§ **WORK REQUEST**
Only the lines holding the word "polynomial" are wanted; copy each of them from the listing.

§ **DATA IN THIS EXERCISE**
import Summits.HodgeConjecture.HodgeConjecture.Theorems.R90S6EtaOneGraphPartner        -- ★ W10 (p06): `etaOneGraphPartnerAlgHom` (= η̂₁), `graph_etaOneGraphPartnerAlgHom`
import Summits.HodgeConjecture.HodgeConjecture.Theorems.R90S6SatakeCoeffBCPartner      -- ★ TB3 (p04): brings ★ B3 (`prod_zpow_param_two`, `laurentEvalAt_eq_laurentEvalAt_line_two`), ★ `eq_of_forall_laurentEvalAt_eq`, ★ `eq_linear_two_of_rev`
import HarnessLib

/-!
# R90 · S6 «Ch. 14.1–14.5 stable trace formula» — card TE3 (DAG row E1.4.4.3.1): SATAKE COEFFICIENTS OF `η̂₁` ON THE NORM FIBRE
# `(𝒮(η̂₁ φ))_{ℓ′_k} = Σ_{μ : μ₀ − μ₂ = k} (𝒮^{GL}_{wt} φ)_μ` for all `k ∈ ℤ` — UNSIGNED (`Theorems/R90S6SatakeCoeffEtaOnePartner.lean`)

Cell `hodgecm-mathlib`, crux H413 (`stmt-HodgeConjecture-24833`), route of record `HCCMUnconditional`; programme R90-TF (brief `director/R90-BRIEF.v2.md`
1f40d54518340a35), section S6 (base `R90-C14`, dealer R90-C14-plan (g2)), seat R90-C14-p04 (g2); CARD TE3 dealt BY NAME 2026-09-05T01:34:52Z (R90 bus), third of the
coefficient dictionaries ★ B3 (`ξ̂_H`, `R90S6SatakeCoeffGraphPartner`) ∕ ★ TB3 (`ψ̂_G`, `R90S6SatakeCoeffBCPartner`).  Lane `--kind proof --supports stmt-HodgeConjecture-24833
--as helper`; THEOREMS ONLY over ★ `Theorems` ∕ Literature ∕ Mathlib carriers (no definition, no instance, no notation, no named fact, no kit, no `sorry`).

## THE PRINT
[Rogawski1990, §4.10 p. 57, Prop. 4.10.1 (b) p. 58, Prop. 4.10.2 pp. 58–59]: `η̂₁ : ℋ(G̃, ω̃) → ℋ(H, ω)` is the unramified Hecke map of the twisted-endoscopic embedding `η₁`;
`Tr(π̃(φ)π̃(ε)) = Tr(i_H(χ)(η̂₁ φ))` with the SAME `χ` (no `μ`-shift), so its Satake graph is `λ^{GL₃}_{(z,1,z⁻¹)}(φ) = λ^{U(2)}_{(z,1)}(η̂₁ φ)` for all `z ∈ ℂˣ` — the tree's ★ W10
`etaOneGraphPartnerAlgHom` IS this map, DEFINED by that graph (★ `graph_etaOneGraphPartnerAlgHom`, the UNSIGNED literal of record; its relation to `ξ̂_H ∘ ψ̂_G` by the
involution `z ↦ −z` is ★ W10 (E.6) ∕ W10-i).  [CartierCorvallis1979, §IV (4.2)–(4.4)]: `λ_β(f) = (𝒮f)(β)`; on exponents the `GL₃` parameter `(z,1,z⁻¹)` reads `x^μ ↦ z^{μ₀−μ₂}`
(the norm fibre `μ ↦ μ₀ − μ₂`), the `U(1,1)` parameter `(z,1)` reads `x^{ℓ′_k} ↦ z^k` on the line `ℓ′_k = (k, −k)` which supports `𝒮(η̂₁φ)` (antisymmetry); comparing
coefficients gives the HEAD, with NO sign: the `(−1)^k` of `ξ̂_H` (★ B3) and the `(−1)^k` of the involution `τ` cancel in `η̂₁ = τ ∘ ξ̂_H ∘ ψ̂_G`.  The `δ^{1∕2}`-weights sit
inside both transforms (`wt` ∕ `satakeWeight`), so no stray factor.

## WHAT IS PROVED
* §1 **`laurentEvalAt_bcLine_eq_laurentEvalAt_normFibre_two`** — for every `P ∈ ℂ[ℤ³]`: `ev_{(z,1,z⁻¹)}(P) = ev_{(z,1)}(Σ_{μ ∈ supp P} x^{ℓ′_{μ₀−μ₂}} · P_μ)`
  (the base-change line = the norm fibre-sum pushed onto the `U(1,1)` line; twin of ★ TB3 `laurentEvalAt_bcLine_eq_laurentEvalAt_normFibre`).
* §2 HEAD **`coeff_satakeTransform_etaOneGraphPartner`** (adic place `w ∣ v` inert, `E_w∕F_v` unramified; `U`-binders `c hc1 v w hw hv` = ★ W3 ∕ W10, ANY datum `hd`; `GL`-binders
  = ★ W7-b ∕ W10 VERBATIM): for every `φ ∈ ℋ(GL₃(K), GL₃(𝒪))` and every `k ∈ ℤ`,
  `(hd.satakeTransform (η̂₁ φ))_{ℓ′_k} = Σ_{μ ∈ supp(𝒮^{GL}_{wt} φ), μ₀ − μ₂ = k} (𝒮^{GL}_{wt} φ)_μ`.
  Proof = ★ TB3's transport pattern with `2 ↤ 3` on the unitary side: ★ graph through `laurentEvalAt` (GL side by `rfl`, U side by ★ `unitaryHeckeEigencharacterAdic_eq` + ★
  `heckeEigencharacter_apply`) + §1, line-to-torus by ★ B3 `laurentEvalAt_eq_laurentEvalAt_line_two`, equality by ★ `eq_of_forall_laurentEvalAt_eq`, coefficient at `ℓ′_k`.
HONEST LABEL: local Hecke coefficient algebra over ★ carriers; proves no printed global statement and no orbital-integral identity (the twisted-endoscopic FL for `η̂₁` stays
FLOOR), discharges no citation; count-neutral helper until row E1.4.4.3.1 consumes it.  HC_CM is proved only modulo the 7 printed citations (2 remaining named inputs:
hLiu418 = stmt-HodgeConjecture-24832, h413 = stmt-HodgeConjecture-24833) until rung 0 closes; REL ≠ ★ ≠ BUILT.

## Tree search (dedup)
`rg "SatakeCoeffEtaOnePartner|coeff_satakeTransform_etaOneGraphPartner|normFibre_two"` over `lean/` — no hit (2026-09-05T01:36Z); REUSED ★: `graph_etaOneGraphPartnerAlgHom`
[R90S6EtaOneGraphPartner :166], B3 `prod_zpow_param_two` ∕ `laurentEvalAt_eq_laurentEvalAt_line_two`, `eq_of_forall_laurentEvalAt_eq`, `coeff_satakeTransform_eq_zero_of_ne_neg`,
`eq_linear_two_of_rev`, `unitaryHeckeEigencharacterAdic_eq`, `heckeEigencharacter_apply` (U and GL).

## References
* [Rogawski1990] J. D. Rogawski, *Automorphic Representations of Unitary Groups in Three Variables*, Ann. of Math. Stud. 123 (1990): §4.8 p. 54 (`η₁`), §4.10 p. 57,
  Prop. 4.10.1 (b), Prop. 4.10.2 pp. 58–59.
* [CartierCorvallis1979] P. Cartier, *Representations of 𝔭-adic groups: a survey*, PSPM 33.1 (1979): §IV (4.2)–(4.4), Thm. 4.1, Cor. 4.2.
-/

set_option autoImplicit false
-- the mandated namespace repeats the single-problem summit's segment (`HodgeConjecture.HodgeConjecture`)
set_option linter.dupNamespace false

noncomputable section

open scoped Valued WithZero Matrix MatrixGroups
open NumberField IsDedekindDomain ValuativeRel
open Literature.NumberTheory.Automorphic Literature.NumberTheory.Automorphic.HermitianLattice Literature.NumberTheory.Automorphic.UnitaryGroup

namespace Summit.HodgeConjecture.HodgeConjecture.R90.S6

universe u

/-! ## §1 The base-change line of `ℂ[ℤ³]` as the norm fibre-sum on the `U(1,1)` line -/

section Line

/-- **`ev_{(z,1,z⁻¹)}(P) = ev_{(z,1)}(Σ_{μ ∈ supp P} x^{ℓ′_{μ₀−μ₂}}·P_μ)` for every `P ∈ ℂ[ℤ³]`**: the `GL₃` base-change parameter reads `x^μ ↦ z^{μ₀−μ₂}`, and the `U(1,1)` parameter
`(z, 1)` reads `x^{ℓ′_k} ↦ z^k` (`ℓ′_k = (k, −k)`, ★ B3 `prod_zpow_param_two`), so the restriction of a `GL₃` Laurent polynomial to the base-change line is its NORM-FIBRE SUM pushed
onto the `U(1,1)` line (★ TB3 `laurentEvalAt_bcLine_eq_laurentEvalAt_normFibre` is the `U(3)`-line twin). [cite: Rogawski1990, §4.10 Prop. 4.10.2 pp. 58–59]
[cite: CartierCorvallis1979, §IV (4.2)] -/
theorem laurentEvalAt_bcLine_eq_laurentEvalAt_normFibre_two (P : AddMonoidAlgebra ℂ (Fin 3 → ℤ)) (z : ℂˣ) :
    laurentEvalAt ![z, 1, z⁻¹] P =
      laurentEvalAt ![z, 1] (∑ μ ∈ P.coeff.support,
        AddMonoidAlgebra.single (fun i : Fin 2 => (μ 0 - μ 2) * (1 - 2 * ((i : ℕ) : ℤ))) (P.coeff μ)) := by
  classical
  conv_lhs => rw [← AddMonoidAlgebra.sum_coeff_single P, map_finsuppSum, Finsupp.sum]
  rw [map_sum]
  refine Finset.sum_congr rfl fun μ _ => ?_
  rw [laurentEvalAt_single, laurentEvalAt_single, prod_zpow_param_two, Fin.prod_univ_three]
  simp only [Fin.isValue, Fin.val_zero, Nat.cast_zero, mul_zero, sub_zero, mul_one, Matrix.cons_val_zero, Matrix.cons_val_one, Matrix.cons_val_two,
    Matrix.tail_cons, Matrix.head_cons, Units.val_one, one_zpow, Units.val_inv_eq_inv_val, inv_zpow', zpow_sub₀ (Units.ne_zero z), div_eq_mul_inv,
    zpow_neg]

end Line

/-! ## §2 The Satake coefficients of `η̂₁ φ` are the norm-fibre sums of the `GL₃` Satake coefficients of `φ` -/

section Adic

variable {F E : Type} [Field F] [NumberField F] [Field E] [NumberField E] [Algebra F E] [Algebra.IsQuadraticExtension F E]
  (c : E ≃ₐ[F] E) (hc1 : c ≠ 1) (v : HeightOneSpectrum (𝓞 F)) (w : PlacesOver E v) (hw : c • w.1 = w.1)
  (hv : Algebra.IsUnramifiedIn (𝓞 E) v.asIdeal)
  {K : Type u} [Field K] [ValuativeRel K] [IsDiscreteValuationRing 𝒪[K]] [Finite 𝓀[K]] {ϖ : K}
  [IsHeckeTriple (⊤ : Submonoid (GL (Fin 3) K)) (glInt 3 K) (glInt 3 K)]
  (hϖ : IsUniformizingElement ϖ) {u : ℂˣ} (hu : (u : ℂ) ^ 2 = ((Nat.card 𝓀[K] : ℕ) : ℂ))
  {wt : Multiplicative (Fin 3 → ℤ) →* ℂ}
  (hwt : ∀ e : Fin 3 → ℤ, wt (Multiplicative.ofAdd e) = ((u ^ ((((3 : ℕ) : ℤ) - 1) * (∑ i, e i) - 2 * satakeTwistExp e) : ℂˣ) : ℂ))

-- (raised heartbeat budget: the adic `heckeAlgebra` carrier at `E_w` vs the generic-`K` carrier of the ★ Satake files agree only up to instance-path unfolding; each such
--  unification is costly — as in ★ W3-a, ★ B3, ★ TB3; 400000 measured insufficient there; no `decide`, no search)
set_option maxHeartbeats 800000 in
/-- **TE3 HEAD — SATAKE COEFFICIENTS OF `η̂₁` ON THE NORM FIBRE (UNSIGNED).**  At an inert place `w ∣ v` with `E_w∕F_v` unramified, for every `φ ∈ ℋ(GL₃(K), GL₃(𝒪))` (the `GL`-side
over any DVR field `K` with the `δ^{1∕2}`-weight `wt` of ★ W7-b ∕ W10), every unramified datum `hd` at `w` and every `k ∈ ℤ`:
`(𝒮(η̂₁ φ))_{ℓ′_k} = Σ_{μ ∈ supp(𝒮^{GL}_{wt} φ), μ₀ − μ₂ = k} (𝒮^{GL}_{wt} φ)_μ`, `ℓ′_k = (k, −k)` — the `U(1,1)` Satake coefficient of `η̂₁φ` is the NORM-FIBRE SUM of the `GL₃` Satake
coefficients, with no sign (print: `Tr(π̃(φ)π̃(ε)) = Tr(i_H(χ)(η̂₁φ))` with the same `χ`).  Proof: ★ `graph_etaOneGraphPartnerAlgHom` read through `laurentEvalAt`, §1, ★ B3
`laurentEvalAt_eq_laurentEvalAt_line_two`, ★ `eq_of_forall_laurentEvalAt_eq`, coefficient at `ℓ′_k`.
[cite: Rogawski1990, §4.10 p. 57, Prop. 4.10.1 (b), Prop. 4.10.2 pp. 58–59] [cite: CartierCorvallis1979, §IV (4.2)–(4.4), Thm. 4.1, Cor. 4.2] -/
theorem coeff_satakeTransform_etaOneGraphPartner {ϖE : w.1.adicCompletion E}
    (hd : UnramifiedLocalConjDatum (galAdicCompletionMap (L := E) c hw) ϖE) (φ : heckeAlgebra ℂ (GL (Fin 3) K) (glInt 3 K)) (k : ℤ) :
    (hd.satakeTransform (etaOneGraphPartnerAlgHom c hc1 v w hw hv hϖ hu hwt φ)).coeff (fun i : Fin 2 => k * (1 - 2 * ((i : ℕ) : ℤ))) =
      ∑ μ ∈ ((isIwasawaExponent_gl (n := 3) hϖ).satakeTransform wt φ).coeff.support with μ 0 - μ 2 = k,
        ((isIwasawaExponent_gl (n := 3) hϖ).satakeTransform wt φ).coeff μ := by
  classical
  haveI := finite_residueField_adicCompletion E w.1
  set P := (isIwasawaExponent_gl (n := 3) hϖ).satakeTransform wt φ with hP
  set F₂ := hd.satakeTransform (etaOneGraphPartnerAlgHom c hc1 v w hw hv hϖ hu hwt φ) with hF₂
  -- the `U(1,1)` Satake transform is supported on the line `ℓ′_k`
  have hanti : ∀ μ, F₂.coeff μ ≠ 0 → μ = fun i : Fin 2 => μ 0 * (1 - 2 * ((i : ℕ) : ℤ)) := fun μ hμ =>
    eq_linear_two_of_rev μ fun i => by
      by_contra hne
      exact hμ (hd.coeff_satakeTransform_eq_zero_of_ne_neg _ hne)
  -- the norm-fibre transport of the `GL₃` Satake polynomial onto the `U(1,1)` line
  set G : AddMonoidAlgebra ℂ (Fin 2 → ℤ) :=
    ∑ μ ∈ P.coeff.support, AddMonoidAlgebra.single (fun i : Fin 2 => (μ 0 - μ 2) * (1 - 2 * ((i : ℕ) : ℤ))) (P.coeff μ) with hG
  have hsuppG : ∀ ν, G.coeff ν ≠ 0 → ν = fun i : Fin 2 => ν 0 * (1 - 2 * ((i : ℕ) : ℤ)) := by
    intro ν hν
    rw [hG, AddMonoidAlgebra.coeff_sum, Finsupp.finsetSum_apply] at hν
    obtain ⟨μ, -, hμν⟩ := Finset.exists_ne_zero_of_sum_ne_zero hν
    rw [AddMonoidAlgebra.coeff_single, Finsupp.single_apply] at hμν
    split_ifs at hμν with hμ
    · rw [← hμ]
      funext i
      simp only [Fin.isValue, Fin.val_zero, Nat.cast_zero, mul_zero, sub_zero, mul_one]
    · exact absurd rfl hμν
  -- the graph identity: `ev_{(z,1)} F₂ = ev_{(z,1,z⁻¹)} P = ev_{(z,1)} G`
  have hgraph : ∀ z : ℂˣ, laurentEvalAt ![z, 1] F₂ = laurentEvalAt ![z, 1] G := by
    intro z
    have hg := graph_etaOneGraphPartnerAlgHom c hc1 v w hw hv hϖ hu hwt φ z
    rw [unitaryHeckeEigencharacterAdic_eq c hc1 v w hw hv hd, hd.heckeEigencharacter_apply,
      (isIwasawaExponent_gl (n := 3) hϖ).heckeEigencharacter_apply] at hg
    rw [hG, ← laurentEvalAt_bcLine_eq_laurentEvalAt_normFibre_two P z]
    exact hg.symm
  -- hence `F₂ = G`
  have hFG : F₂ = G :=
    eq_of_forall_laurentEvalAt_eq fun β => by
      rw [laurentEvalAt_eq_laurentEvalAt_line_two F₂ hanti β, laurentEvalAt_eq_laurentEvalAt_line_two G hsuppG β, hgraph]
  -- read off the coefficient at `ℓ′_k`
  rw [hFG, hG, AddMonoidAlgebra.coeff_sum, Finsupp.finsetSum_apply, Finset.sum_filter]
  refine Finset.sum_congr rfl fun μ _ => ?_
  rw [AddMonoidAlgebra.coeff_single, Finsupp.single_apply]
  by_cases hk : μ 0 - μ 2 = k
  · rw [if_pos (by rw [hk]), if_pos hk]
  · rw [if_neg hk, if_neg]
    intro h
    apply hk
    have h0 := congrFun h 0
    simpa using h0

end Adic

end Summit.HodgeConjecture.HodgeConjecture.R90.S6

end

§ **ANSWER SECTION**
`(z, 1)` reads `x^{ℓ′_k} ↦ z^k` (`ℓ′_k = (k, −k)`, ★ B3 `prod_zpow_param_two`), so the restriction of a `GL₃` Laurent polynomial to the base-change line is its NORM-FIBRE SUM pushed
  -- the norm-fibre transport of the `GL₃` Satake polynomial onto the `U(1,1)` line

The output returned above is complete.